There's no perfect test used to confirm or rule out a food allergy. Your doctor will consider a number of factors before making a diagnosis. These factors include.
- Your symptoms. Give your doctor a detailed history of your symptoms — which foods, and how much, seem to cause problems.
- Your family history of allergies. Also share information about members of your family who have allergies of any kind.
- A physical examination. A careful exam can often identify or exclude other medical problems.
A skin test. A skin prick test can determine your reaction to a particular food. In this test, a small amount of the suspected food is placed on the skin of your forearm or back. A doctor or another health professional then pricks your skin with a needle to allow a tiny amount of the substance beneath your skin surface.
If you're allergic to a particular substance being tested, you develop a raised bump or reaction. Keep in mind, a positive reaction to this test alone isn't enough to confirm a food allergy.
A blood test. A blood test can measure your immune system's response to particular foods by measuring the allergy-related antibody known as immunoglobulin E (IgE).

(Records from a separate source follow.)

/-!
# `𝒞₇` genus road (crux `EllipticUnitValueSevenOfGZK`, K7r), row K2C-15, sequel: THE (H_θ) LETTER of
# `GenusSeven.kummerNonvanishing_of_genusResidue` — rep-coherence of the normed family `θu` with ANY Kato representative one
# `𝔭`-step down the ray-class tower, DISCHARGED from the reading conjunct of `exists_normedEllipticUnitFamily_of_reps`

Cell bsd-cm, seat bsd-cm-prr-ty1 g36 (literature-prover); pen rulings D1053 (2) (reps as parameters), D1069 (F3)/(H_θ), D1089 (T7-B2′: «(H_θ)
rep-coherence `θu ↔ coset norms of u.z` ← K2C-15's `exists_normedEllipticUnitFamily_of_reps` + [G3] — the K2C-15 successor OWES this exact
letter»).  THEOREMS ONLY (no `def`, no named fact, no `instance`, no notation, no `sorry`); CONDITIONAL on the displayed named fact de Shalit
II.2.5 (i) (`DeShalit1987.prop25_i_normRelation`).

THE TWO LEVELS (numbers, not adjectives).  The value pin `IsNormedEllipticUnitFamily F θu` reads `θu n` as the norm to `Mₙ = e⁻¹F′ₙ` of a
representative `z n` of Kato's unit at the modulus `7^{n+1}𝔣`, `𝔣 = (s)·(d)` (`s² = −7`, `d = |D|`), i.e. at `𝔭^{2n+3}·(d)` (`𝔭 = (s)`,
`(7) = 𝔭²`); the Kummer unit tower of F∃-2b (`KummerUnitTower.exists_unitTower_of_katoReps_of_reps`) on the frame
`KummerFrame.ofTorsionTower W₂K 7 (7·d)` carries representatives `u.z n` at the modulus `7ⁿ·(7d) = 𝔭^{2n+2}·(d)`, whose level group is
`V n = Gal(K̄/K(7ⁿ·(7d)))` (`KummerUnitTower.V_eq_galFixing_katoLayer`).  These are ADJACENT levels of the `𝔭`-adic ray-class tower
(`7^{n+1}𝔣 = (7ⁿ·(7d))·𝔭`, `katoModulus_conductor_succ_eq`), so «the same representatives» (D1053 (2)) is realised as: `N_{K(𝔭^{2n+3}(d))/K(𝔭^{2n+2}(d))}(z n)`
and `u.z n` are representatives of the SAME unit `_𝔞z_{𝔭^{2n+2}(d)}` — by de Shalit II.2.5 (i) (branch `𝔩 = 𝔭 ∣ 𝔤`, exponent `1` at the
rigid level `𝔤 = 𝔭^{2n+2}(d)`; the tree's `KatoThetaNorm.algClosureEmb_normOver_step`) the twelfth powers agree — hence equal up to `μ₁₂`,
which is exactly the slack `ζ′` of the (H_θ) letter.

WHAT IS PROVED.
* §1 bookkeeping at the two levels: `katoModulus_span_seven_mul_eq_span` (`7ⁿ·(7d) = (7^{n+1}d)` as ideals),
  `katoModulus_conductor_succ_eq` (`7^{n+1}·((s)(d)) = (7ⁿ·(7d))·(s)`), `seven_dvd_absNorm_katoModulus_span_seven_mul`,
  `span_sqrt_dvd_katoModulus_span_seven_mul`, `layerFixing_eq_galFixing_preimageField` (`Hₙ = Gal(K̄/e⁻¹F′ₙ)` IS `galFixing K Mₙ`),
  `preimageField_layer_le_katoLayer_span_seven_mul` (`Mₙ ≤ K(7ⁿ·(7d))`, [G3] at `𝔪 = 7ⁿ·(7d)`).
* §2 ★ `exists_normOver_katoLayer_succ_eq_mul` — THE ONE-`𝔭`-STEP NORM RELATION between the two towers: for `z` a representative at
  `7^{n+1}𝔣` and `w` one at `7ⁿ·(7d)` (`n ≥ 1`, same `ι`, same admissible twist `𝔞`), `N_{K(7^{n+1}𝔣)/K(7ⁿ(7d))}(z) = ζ″·w` with `ζ″^{12} = 1`.
* §3 ★★ `exists_pow_twelve_mul_finprod_smul_eq_of_reading` — THE (H_θ) LETTER of `kummerNonvanishing_of_genusResidue` with `u.z n ↦ w`,
  `(ofTorsionTower …).V n ↦ V` (any `V = galFixing K (K(7ⁿ·(7d)))`), from the READING CONJUNCT of `exists_normedEllipticUnitFamily_of_reps`
  (`θu n = e(N_{K(7^{n+1}𝔣)/Mₙ}(z n))`): `∃ ζ′, ζ′^{12} = 1 ∧ e(ζ′ · ∏ᶠ_{c ∈ Hₙ/V} (out c)·w) = θu n` — norm transitivity
  (`LeopoldtAtV.coe_normOver_normOver`), §2, multiplicativity of `normOver`, and the coset product = `normOver`
  (`TwistedZeta.prod_smul_eq_normOver_of_eq`).

HONEST LABEL: Galois/unit bookkeeping conditional on one displayed print fact; (H_θ) is DISCHARGED only in the sense «reduced to the reading
conjunct of K2C-15 + a Kato representative at `7ⁿ(7d)` + the identification of `V`», all three of which the K2C-16 constructor supplies by NAME;
nothing about Kato's zeta values proved; no stub closes; stmt-BirchSwinnertonDyer-19945 OPEN; `X12.CMRamifiedSeven` NOT proved; no summit
statement is proved by this seat; BSD claimed for no curve.

## References
* K. Kato, Astérisque 295 (2004), §15.5 (p. 253: «the norm map of `K(p^{n+1}𝔣)/K(pⁿ𝔣)` sends `_𝔞z` to `_𝔞z`»), §15.14 (p. 264). [Kato2004Asterisque]
* E. de Shalit (1987), II.2.4 (i)(iii), II.2.5 Proposition (i) (pp. 44–48). [deShalit1987]
* J. Johnson-Leung, G. Kings (2011), Prop. 3.3 (1)(2). [JohnsonLeungKings2011]
* J. Neukirch, *Algebraic Number Theory* (1999), Ch. IV §1, Ch. VI §6 (6.2), (6.7). [NeukirchANT1999]
* Tree: `NormedEllipticUnitFamilyOfFrame.lean` (p817832), `RamifiedSevenGenusKummerLayerFields.lean` (`layerFixing`),
  `RamifiedSevenGenusKummerUnitTower.lean` (F∃-2b, p810359), `RamifiedSevenGenusKummerNonvanishing.lean` (L6, p816204: the letter),
  `Theorems/PrintCf2RubinValueTwoKatoThetaNormChain.lean`, `…TwistedKummerScalar.lean`, `…LeopoldtTowerNorms.lean`, `…LeopoldtEigenLevelMaps.lean`.
-/

noncomputable section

For this test, a blood sample taken in your doctor's office is sent to a medical laboratory, where different foods can be tested.
Elimination diet.You may be asked to eliminate suspect foods for a week or two and then add the food items back into your diet one at a time. This process can help link symptoms to specific foods. However, elimination diets aren't foolproof.
An elimination diet can't tell you whether your reaction to a food is a true allergy instead of a food sensitivity. Also, if you've had a severe reaction to a food in the past, an elimination diet may not be safe.
- Oral food challenge. During this test, done in the doctor's office, you'll be given small but increasing amounts of the food suspected of causing your symptoms. If you don't have a reaction during this test, you may be able to include this food in your diet again.